I've had a look at the section on metaprogramming in Hadley Wickham's advanced R book, but it hasn't enlightened me. Here is a simplified example of what I'm trying to acheive, using the mtcars dataset:

I have tried setting a default value for variables that are fixed across specificaitons:

expo <- function(x, theta, weight = wt) {
  x*weight^theta
}

I have also tried just using the column name of the fixed variable as a variable inside the function

expo <- function(x, theta) {
  x*wt^theta
}

Both these approaches work if I just want to calculate the function, say with

attach(mtcars)
expo(qsec, 1)
detach()

But if I try using my expo() function in an estimation routine, for example

nls(mpg ~ phi + expo(qsec, theta),
    data = mtcars,
    start = c('phi' = -2, 'theta' = 1))

It fails with the message Error in expo(qsec, theta) : object 'wt' not found. One possibility, brought up in the comments, is to simply pass the dataset, mtcars in this case, to expo() as an argument. But since I will only call expo() inside of a call to nls() where the dataset is already an argument, I would be happy if I could find a way to avoid this repetition.

My ultimate goal after defining or calling expo() appropriately is to be able to do something like this:

depvars <- c('qsec', 'drat', 'dist')
lapply <- (depvars, function(x) {
    formula <- as.formula(paste0('mpg ~ phi + expo(', x, ', theta)'))
    nls(formula,
        data = mtcars,
        start = c('phi' = -2, 'theta' = 1))
}

Solution

The tricky thing is that R's lexical scoping searches in enclosing environments, which can be confusing during calls because the caller environments can each have enclosing environments and things get confusing pretty quickly.

I'll be using the rlang package to debug this scenario.

First, if you defined expo in the global environment, then that will be its enclosing environment:

expo <- function(x, theta) {
  x*wt^theta
}

rlang::get_env(expo)
# <environment: R_GlobalEnv>

So when you call it, R will first search for variables in the function's call (not caller!) environment, and then in the enclosing environment (global environment here).

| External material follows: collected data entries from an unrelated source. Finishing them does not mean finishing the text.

import Literature.AlgebraicTopology.SingularHomology.CollapseMap
import HarnessLib

/-!
# `Hₙ(S) → Hₙ(S | v)` is an isomorphism for a space homeomorphic to `Sⁿ`, in any universe

Topic `Literature/AlgebraicTopology/SingularHomology`; a brick for the fact seat
`provefact-Literature.Topology.FourManifolds.Cobordism.Milnor1965_intersectionNumber_slab` (Milnor,
*Lectures on the h-cobordism theorem* (1965), Lemma 7.2 / Lemma 6.3 in the tree's homological
form: the embedded left-hand sphere `S_L'` lives in the universe of the cobordism, and the
orientation generator `[M] ∈ H_λ(M)` of Lemma 6.3 restricts at each intersection point `pᵢ` to
the orientation generator `γᵢ` of `H_λ(Uᵢ, Uᵢ - pᵢ)`, PDF p. 37).  The tree proves
`Hₙ(Sⁿ) → Hₙ(Sⁿ | y)` is an isomorphism for the unit sphere
(`Literature.AlgebraicTopology.SingularHomology.isIso_toLocal_sphere`, `CollapseMap.lean`,
Hatcher 2002, §3.3 p. 236); this file moves that along a homeomorphism `Sⁿ ≃ S` with `S` in an
arbitrary universe, by rerunning the exact-sequence argument with `S ∖ v ≅ Sⁿ ∖ pt ≅ ℝⁿ`
contractible:

* `contractibleSpace_compl_singleton_of_homeomorph_sphere` — `S ∖ {v}` is contractible;
* **`isIso_toLocal_of_homeomorph_sphere`** — `Hₙ(S; M) → Hₙ(S | v; M)` is an isomorphism, `n ≥ 1`;
* `exists_linearEquiv_toLocal_eq_one_of_homeomorph_sphere` — hence a generator of `Hₙ(S; ℤ)`
  restricts to a generator of `Hₙ(S | v; ℤ)`.

Everything is proved; no definitions, no named facts.

## References

* J. Milnor, *Lectures on the h-cobordism theorem*, Princeton (1965), proof of Lemma 6.3
  (PDF p. 37). [MilnorHCobordism1965]
* A. Hatcher, *Algebraic Topology*, CUP 2002, §3.3 p. 236 (Example: `Hₙ(Sⁿ) → Hₙ(Sⁿ | x)` is an
  isomorphism), §2.1 (exact sequence of the pair). [HatcherAT2002]
-/

noncomputable section

open CategoryTheory Limits Set Function

universe u v

namespace Literature.AlgebraicTopology.SingularHomology

variable (R : Type v) [CommRing R] (M : Type v) [AddCommGroup M] [Module R M]

/-- **The complement of a point in a space homeomorphic to `Sⁿ` is contractible**
(`Sⁿ ∖ pt ≅ ℝⁿ`, `contractibleSpace_sphere_compl_singleton`, moved along the homeomorphism).
[folklore] -/
theorem contractibleSpace_compl_singleton_of_homeomorph_sphere {n : ℕ} {S : Type u}
    [TopologicalSpace S] (φ : (Metric.sphere (0 : EuclideanSpace ℝ (Fin (n + 1))) 1) ≃ₜ S)
    (v : S) : ContractibleSpace (({v}ᶜ : Set S)) := by
  haveI := contractibleSpace_sphere_compl_singleton (φ.symm v)
  let e : (({φ.symm v}ᶜ : Set (Metric.sphere (0 : EuclideanSpace ℝ (Fin (n + 1))) 1))) ≃ₜ
      (({v}ᶜ : Set S)) :=
    φ.subtype (p := (· ∈ ({φ.symm v}ᶜ : Set _))) (q := (· ∈ ({v}ᶜ : Set S))) fun x => by
      simp only [Set.mem_compl_iff, Set.mem_singleton_iff, not_iff_not]
      exact ⟨fun h => by rw [h, φ.apply_symm_apply], fun h => by rw [← h, φ.symm_apply_apply]⟩
  exact e.symm.contractibleSpace

/-- **`Hₙ(S; M) → Hₙ(S | v; M)` is an isomorphism for `S` homeomorphic to `Sⁿ`, `n ≥ 1`, and
every `v ∈ S`** (Hatcher 2002, §3.3 p. 236 for `Sⁿ`; the exact sequence of the pair
`(S, S ∖ v)` with `S ∖ v` contractible: `Hₙ(S ∖ v) = 0`, and `Hₙ₋₁(S ∖ v) → Hₙ₋₁(S)` injective —
zero source for `n ≥ 2`, an isomorphism of `H₀`'s of path-connected spaces for `n = 1`).
[cite: HatcherAT2002, §3.3 p. 236] -/
theorem isIso_toLocal_of_homeomorph_sphere {n : ℕ} (hn : n ≠ 0) {S : Type u} [TopologicalSpace S]
    (φ : (Metric.sphere (0 : EuclideanSpace ℝ (Fin (n + 1))) 1) ≃ₜ S) (v : S) :
    IsIso (singularHomology.toLocal R M v n) := by
  obtain ⟨m, rfl⟩ : ∃ m, n = m + 1 := ⟨n - 1, by omega⟩
  set A : Set S := {v}ᶜ with hA
  haveI : ContractibleSpace A := contractibleSpace_compl_singleton_of_homeomorph_sphere φ v
  haveI : PathConnectedSpace A := inferInstance
  haveI : PathConnectedSpace S := by
    haveI := pathConnectedSpace_sphere (n := m + 1) hn
    exact φ.surjective.pathConnectedSpace φ.continuous
  -- `j_* : Hₙ(S) → Hₙ(S, A)` is `toLocal`
  change IsIso (relativeSingularHomology.ofAbsolute R M S A (m + 1))
  -- mono: `Hₙ(A) = 0`
  have hmono : Mono (relativeSingularHomology.ofAbsolute R M S A (m + 1)) :=
    (relativeSingularHomology.exact_map_ofAbsolute R M A (m + 1)).mono_g
      ((isZero_singularHomology_of_contractibleSpace R M (X := A) (Nat.succ_ne_zero m)).eq_of_src
        _ _)
  -- epi: `∂ = 0` since `Hₘ(A) → Hₘ(S)` is a monomorphism
  have hι : Mono (singularHomology.map R M
      (⟨Subtype.val, continuous_subtype_val⟩ : C(A, S)) m) := by
    rcases Nat.eq_zero_or_pos m with hm | hm
    · subst hm
      haveI := singularHomology.isIso_map_zero_of_pathConnectedSpace R M
        (⟨Subtype.val, continuous_subtype_val⟩ : C(A, S))
      infer_instance
    · exact ⟨fun _ _ _ =>
        (isZero_singularHomology_of_contractibleSpace R M (X := A) hm.ne').eq_of_tgt _ _⟩
  have hδ : relativeSingularHomology.δ R M S A m = 0 := by
    rw [← cancel_mono (singularHomology.map R M
      (⟨Subtype.val, continuous_subtype_val⟩ : C(A, S)) m), zero_comp,
      relativeSingularHomology.δ_comp_map]
  have hepi : Epi (relativeSingularHomology.ofAbsolute R M S A (m + 1)) :=
    (relativeSingularHomology.exact_ofAbsolute_δ R M A m).epi_f hδ
  exact isIso_of_mono_of_epi _

/-- **A generator of `Hₙ(S; ℤ)` restricts to a generator of `Hₙ(S | v; ℤ)`** for `S`
homeomorphic to `Sⁿ`, `n ≥ 1` (Milnor's orientation generator `[M]` restricting to the
orientation generators `γᵢ` at the points `pᵢ`, proof of Lemma 6.3, PDF p. 37).
[cite: MilnorHCobordism1965, proof of Lemma 6.3 (PDF p. 37); HatcherAT2002, §3.3 p. 236] -/
theorem exists_linearEquiv_toLocal_eq_one_of_homeomorph_sphere {n : ℕ} (hn : n ≠ 0)
    {S : Type u} [TopologicalSpace S]
    (φ : (Metric.sphere (0 : EuclideanSpace ℝ (Fin (n + 1))) 1) ≃ₜ S) (v : S)
    {σ : singularHomology ℤ ℤ S n} (hσ : ∃ e : singularHomology ℤ ℤ S n ≃ₗ[ℤ] ℤ, e σ = 1) :
    ∃ e : localHomology ℤ ℤ S v n ≃ₗ[ℤ] ℤ, e (singularHomology.toLocal ℤ ℤ v n σ) = 1 := by
  haveI := isIso_toLocal_of_homeomorph_sphere ℤ ℤ hn φ v
  obtain ⟨e, he⟩ := hσ
  refine ⟨(asIso (singularHomology.toLocal ℤ ℤ v n)).toLinearEquiv.symm ≪≫ₗ e, ?_⟩
  have h1 : (asIso (singularHomology.toLocal ℤ ℤ v n)).toLinearEquiv.symm
      (singularHomology.toLocal ℤ ℤ v n σ) = σ :=
    (LinearEquiv.symm_apply_eq _).2 rfl
  rw [LinearEquiv.trans_apply, h1, he]

end Literature.AlgebraicTopology.SingularHomology

end
import Summits.ABC.IUTFork.Cor312ThetaFinitePrVol
import Summits.ABC.IUTFork.Cor312PilotIdelesPr
import Summits.ABC.IUTFork.Cor312PilotIdelesPrNumbers
import Summits.ABC.IUTFork.Cor312PilotIdelesCapstone
import HarnessLib

/-!
# [IUTchIII] Corollary 3.12 at the PRINT-NORMALISED assembled real setting with the Dupuy–Hilado pilot regions read
# off ideles — CAPSTONE: `ThetaFinite` and `BridgeHyps` UNCONDITIONALLY, `ThetaRegionsAdm`, `Statement ⟸
# GlobalVolumeTransport`, `−|log(q)| = −deĝ(P_q) = −(1/2l)·log(q)`, and `Statement ↔ (−deĝ(P_q) ≤ −|log(Θ)|)`

PROOF-ONLY record file (D-0012; no definitions) of the abc-iut cell (Cor. 3.12 sub-crew, seat abc-iut-c312-7, gen 3;
D-0067 TEAM A row A-0 coda «A-0 AT THE PRINT-NORMALISED SETTING»); TAKES NO SIDE. Assembles this seat's
`Cor312ThetaFinitePrVol` (p421738), `Cor312PilotIdelesPr` (p422627: `settingPrVolSharp`), `Cor312PilotIdelesPrNumbers`
(p423787: the `q`-number) with abc-iut-c312-3 (gen 4)'s WEIGHT-FREE set-level facts about the sharp boxes
(`Cor312PilotIdelesCapstone` p420764: `isHullSet_thetaBoxDH_sharp`, `finite_ne_unitBox_sharp`, `iUnion_thetaBoxDH_sharp`) and
abc-iut-c312-6 (gen 4)'s `BridgeHyps`-free volume vehicles (`Cor312VolumeVehiclesMono`: `statement_of_globalVolumeTransport_of_mono`,
`thetaRegionsAdm_ofComparison_of_isHullSet`), for abc-iut-c312-1 (gen 5)'s packet-normalised container (`Cor312SettingPrVol`
p419741; finding F-c312-1-g5-1) — i.e. the print-normalised twin of abc-iut-c312-3's `Cor312PilotIdelesCapstone`:

* §1 at `settingPrVol` (any Θ-box / `q`-centre binders): `logvolMono_settingPrVol`, `thetaRegionsAdm_settingPrVol_of_isHullSet`,
  `statement_settingPrVol_of_globalVolumeTransport` / `_of_volumeTransport` (the printed Statement ⟸ {hull-set Θ-boxes,
  `ThetaFinite`, TEAM B's gap input `GlobalVolumeTransport` (G-c312-11-1, kurims `paper:url-4b091feeb646` p. 184
  l. 30–34) — NOT asserted});
* §2 at `settingPrVolSharp` (pilot regions from ideles `t`, `tq`: non-zero, units off `S`):
  **`thetaFinite_settingPrVolSharp`** ("`−|log(Θ)| ∈ ℝ`", Cor. 3.12 p. 174 l. 16, PROVED: the sharp box is the hull-set
  `λ_Θ·𝒪_L`, bounded and nondegenerate, `= 𝒪_L` off the primes under `S`), **`bridgeHyps_settingPrVolSharp_of_ideles`**
  (EVERY field of abc-iut-c312-6's `BridgeHyps` a theorem — no residual beyond the idele binders),
  `thetaRegionsAdm_settingPrVolSharp`, `statement_settingPrVolSharp_of_globalVolumeTransport`;
* §3 the numbers: **`negLogQ_settingPrVolSharp`** `= −FinDivisor.ndeg F X.qPilot` for `q`-ideles realising `P_q` (DH (3.4)),
  `negLogQ_settingPrVolSharp_eq_neg_absLogq` `= −(1/2l)·log(q)` of `D` under `IsPilotDataOf D X` ([IUTchIV] Thm. 1.10
  p. 23 l. 27–30), `absLogQPos_settingPrVolSharp`; and the residue of the printed Statement at this setting:
  **`statement_settingPrVolSharp_iff`**: `Statement ↔ ↑(−deĝ(P_q)) ≤ −|log(Θ)|` — the first conjunct is a theorem, the
  `q`-side is a NUMBER, what remains is exactly the disputed Θ-side inequality (the cell's adjudication question,
  plan/ADJUDICATION-SPEC; Teams A/B/C/R) — NOT asserted, NOT denied.
[claim: Mochizuki2012, status: disputed] for the quoted sentences; [cite: DupuyHilado2025, §3.4, §3.6, §3.9, Thm. 3.10.1];
[cite: Mochizuki2012, IUTchIII Rmk. 3.9.5 (ix) p. 128, IUTchIV Thm. 1.10 p. 23]. HONEST FRAMING: side conditions and
one number at one instantiation; whether `GlobalVolumeTransport` (or the inequality) follows from [IUTchIII] Thm. 3.11 is
untouched; realising Θ-ideles exist iff `2l ∣ ord_v(q_v)` on `S` (abc-iut-c312-3 `exists_realising_thetaIdeles`, recorded
not assumed). An instance ≠ an endorsement; typed ≠ proved.
-/

noncomputable section
/-- The bracket of `τ δ`: `(c w/2 + w²)/(0.499² M²) + (c w/0.499 + w²/0.499²)/M` at `w ∈ W`, `c ∈ C`.
[folklore] -/
def deltaBracket (W C : MI) (Mlo : ℕ) : MI :=
  (((((MI.mul S C W).divNat 2).add (MI.sqr S W)).mulInt 1000000).divNat (249001 * Mlo ^ 2)).add
    (((((MI.mul S C W).mulInt 1000).divNat 499).add (((MI.sqr S W).mulInt 1000000).divNat 249001)).divNat
      Mlo)

/-- `τ (deltaB or deltaR)` bound: `(τ_hi + X/2)/2 ·` bracket at `w = w2 = d/n1`, `M = M_lo`. [folklore] -/
def tDelta (c : Cell) (T C : MI) (Mlo : ℕ) : ℤ :=
  (MI.mul S (((MI.upper T).add (fracSpan 29 8 29 8)).divNat 2)
    (deltaBracket (fracSpan c.d c.n1 c.d c.n1) C Mlo)).hi

/-- The coefficient `X w²/((1 − w log m) m)` at `w = w2`, `log m ∈ Lm` (an enclosure). [folklore] -/
def jCoef (c : Cell) (Lm : MI) (m : ℕ) : Option MI :=
  MI.divPos S (((MI.sqr S (fracSpan c.d c.n1 c.d c.n1)).mulInt 29).divNat 4)
    (((MI.ofInt S 1).sub (MI.mul S (fracSpan c.d c.n1 c.d c.n1) Lm)).mulInt m)

/-- The `m`-th term of the `τ · Jsum` bound: `η_m · X w²/((1 − w log m) m)` (scaled). [folklore] -/
def jTermHi (piI : MI) (c : Cell) (m : ℕ) : Option ℤ :=
  match MI.logNat S KL m with
  | none => none
  | some Lm =>
    if ((fracSpan c.n1 c.d c.n1 c.d).sub Lm).lo < 4 * (S : ℤ) then none
    else
      match etaHat piI ((fracSpan c.n1 c.d c.n1 c.d).sub Lm)
          (decide (0 < c.n2 ∧ (c.n2 : ℤ) * S ≤ (16 * S + Lm.lo) * c.d)), jCoef c Lm m with
      | some eta, some q => some (Numerics.cdiv (max eta 0 * max q.hi 0) S)
      | _, _ => none

/-- The finite part of the `τ · Jsum` bound, terms `m = 2, …, n + 1`. [folklore] -/
def tJsmall (piI : MI) (c : Cell) : ℕ → Option ℤ
  | 0 => some 0
  | n + 1 =>
    match tJsmall piI c n, jTermHi piI c (n + 2) with
    | some acc, some t => some (acc + t)
    | _, _ => none

/-- `log⁺ (2 (1 − x_lo))` with `x_lo ≤ w1 log MJ` (scaled, an upper bound). [folklore] -/
def logTailHi (c : Cell) : Option ℤ :=
  match MI.logNat S KL MJ, MI.logTwo S KL with
  | some LmJ, some L2 =>
    match MI.logOneSub S KL
      (MI.ofScaled (if c.n2 = 0 then 0 else (c.d : ℤ) * max LmJ.lo 0 / c.n2)) with
    | some LOS => some (max (L2.hi + LOS.hi) 0)
    | none => none
  | _, _ => none

/-- The tail part of the `τ · Jsum` bound: `τ η_sup log⁺(2 (1 − w1 log MJ))`. [folklore] -/
def tJtail (piI : MI) (c : Cell) (T : MI) : Option ℤ :=
  match etaHat piI (fracSpan c.n1 (2 * c.d) c.n1 (2 * c.d)) (decide (0 < c.n2 ∧ c.n2 ≤ 16 * c.d)),
    logTailHi c with
  | some etaSup, some U => some (Numerics.cdiv (Numerics.cdiv (max T.hi 0 * max etaSup 0) S * U) S)
  | _, _ => none

/-- `τ · bdry` bound: `τ η_N w2 + η_M (2 + ‖d0‖ + τ/1000) 2 w2`. [folklore] -/
def tBdry (piI : MI) (c : Cell) (T : MI) (d0 : MC) : Option ℤ :=
  match etaHat piI (fracSpan c.n1 c.d c.n1 c.d) (decide (0 < c.n2 ∧ c.n2 ≤ 16 * c.d)),
    etaHat piI ((fracSpan c.n1 (2 * c.d) c.n1 (2 * c.d)).sub (fracSpan 1 600 1 600))
      (decide (0 < c.n2 ∧ c.n2 ≤ 32 * c.d)) with
  | some etaN, some etaM =>
    some (Numerics.cdiv (max T.hi 0 * max etaN 0 * c.d) ((S : ℤ) * c.n1) +
      Numerics.cdiv (max etaM 0 * (2 * S + normHi d0 + Numerics.cdiv (max T.hi 0) 1000) * 2 * c.d)
        ((S : ℤ) * c.n1))
  | _, _ => none

/-! ## The cell check -/

/-- Admissible cell shape: `d > 0`, `L1 = n1/d ≥ 12.5`, and `n1 ≤ n2` unless `n2 = 0`. [folklore] -/
def Cell.ok (c : Cell) : Bool :=
  decide (0 < c.d ∧ 25 * c.d ≤ 2 * c.n1 ∧ (c.n2 = 0 ∨ c.n1 ≤ c.n2))

/-- The scalar part of the verdict: `(sliver + tiny + τδ_B + τ·bdry + τJ, τδ_R + τ·bdry + τJ, side)`
at scale `S`. [folklore] -/
def scalars (piI : MI) (c : Cell) (T : MI) (d0 : MC) : Option (ℤ × ℤ × ℤ) :=
  match mSqrtLo c, tBdry piI c T d0, tJsmall piI c (MJ - 1), tJtail piI c T with
  | some Mlo, some tb, some tj1, some tj2 =>
      let th := max T.hi 0
      let sliver := Numerics.cdiv (th * 222) (100 * Mlo)
      let ttiny := Numerics.cdiv th (Mlo ^ 2)
      let tdB := tDelta c T ⟨S, cHiS T⟩ Mlo
      let tdR := tDelta c T (MI.ofInt S 1) Mlo
      let side := Numerics.cdiv ((th + Numerics.cdiv (29 * (S : ℤ)) 8) * 2) (Mlo + 1)
      some (sliver + ttiny + tdB + tb + (tj1 + tj2), tdR + tb + (tj1 + tj2), side)
  | _, _, _, _ => none

/-- The main-term part of the verdict: `‖(1 − e^{−iX})(−i) + d0 − IB‖ · S` (upper bound). [folklore] -/
def mainNorm (piI : MI) (d0 IBs : MC) : Option ℤ :=
  match expNegI piI XI with
  | some EX => some (normHi (((((MC.ofInt S 1).sub EX).mulNegI).add d0).sub (IBs.divNat (2 * KU))))
  | none => none

/-- The verdict data of a cell: `(UB, LB, side)` at scale `S`, or `none`. [folklore] -/
def cellData (c : Cell) : Option (ℤ × ℤ × ℤ) :=
  if c.ok then
    match MI.pi S KP with
    | none => none
    | some piI =>
      match splitHull (d0Box piI) DEPTH0 (tauI c), tSList piI (tauI c) (M0 + 1) with
      | some d0, some tS =>
        match uSums piI c (tauI c) tS d0 KU with
        | none => none
        | some us =>
          match mainNorm piI d0 us.IB, scalars piI c (tauI c) d0 with
          | some UB0, some (ub, lb, side) =>
              some (UB0 + ub + us.IEB, us.IR - lb - us.IER, side)
          | _, _ => none
      | _, _ => none
  else none

/-- **The cell check.** [folklore] -/
def checkCell (c : Cell) : Bool :=
  match cellData c with
  | some (UB, LB, side) => decide (UB < LB) && decide (side < LB)
  | none => false

/-- Check a list of cells. [folklore] -/
def checkCells (cs : List Cell) : Bool := cs.all checkCell

end Cert

end TuranShift

end Literature.Barriers.RiemannHypothesis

I don't know what nls does exactly, but I would have assumed that it creates an environment from the data you provide and evaluates the formula there. However, it seems the environment it creates only contains the variables it can explicitly see in the formula, something I found with:

expo <- function(x, theta) {
  cat("caller: ")
  print(ls(rlang::caller_env()))
  cat("enclosing: ")
  print(ls(rlang::env_parent(rlang::current_env())))
}

nls(mpg ~ phi + expo(qsec, theta),
    data = mtcars,
    start = c('phi' = -2, 'theta' = 1))
# caller: [1] "mpg"   "phi"   "qsec"  "theta"
# enclosing: [1] "expo"    
# Error ...

As we can see, the caller environment of expo contains the variables we can identify in the formula, and its enclosing environment only contains the definition of expo (the global environment). This unfortunately means that you can't even use something like eval.parent inside expo, because that environment won't have all variables from data.

If you still want to work around it, you could modify expo's enclosing environment with your data before calling nls, something like:

expo <- function(x, theta) {
  x*wt^theta
}

environment(expo) <- list2env(as.list(mtcars))

nls(mpg ~ phi + expo(qsec, theta),
    data = mtcars,
    start = c('phi' = -2, 'theta' = 1))
# Error ... number of iterations exceeded maximum of 50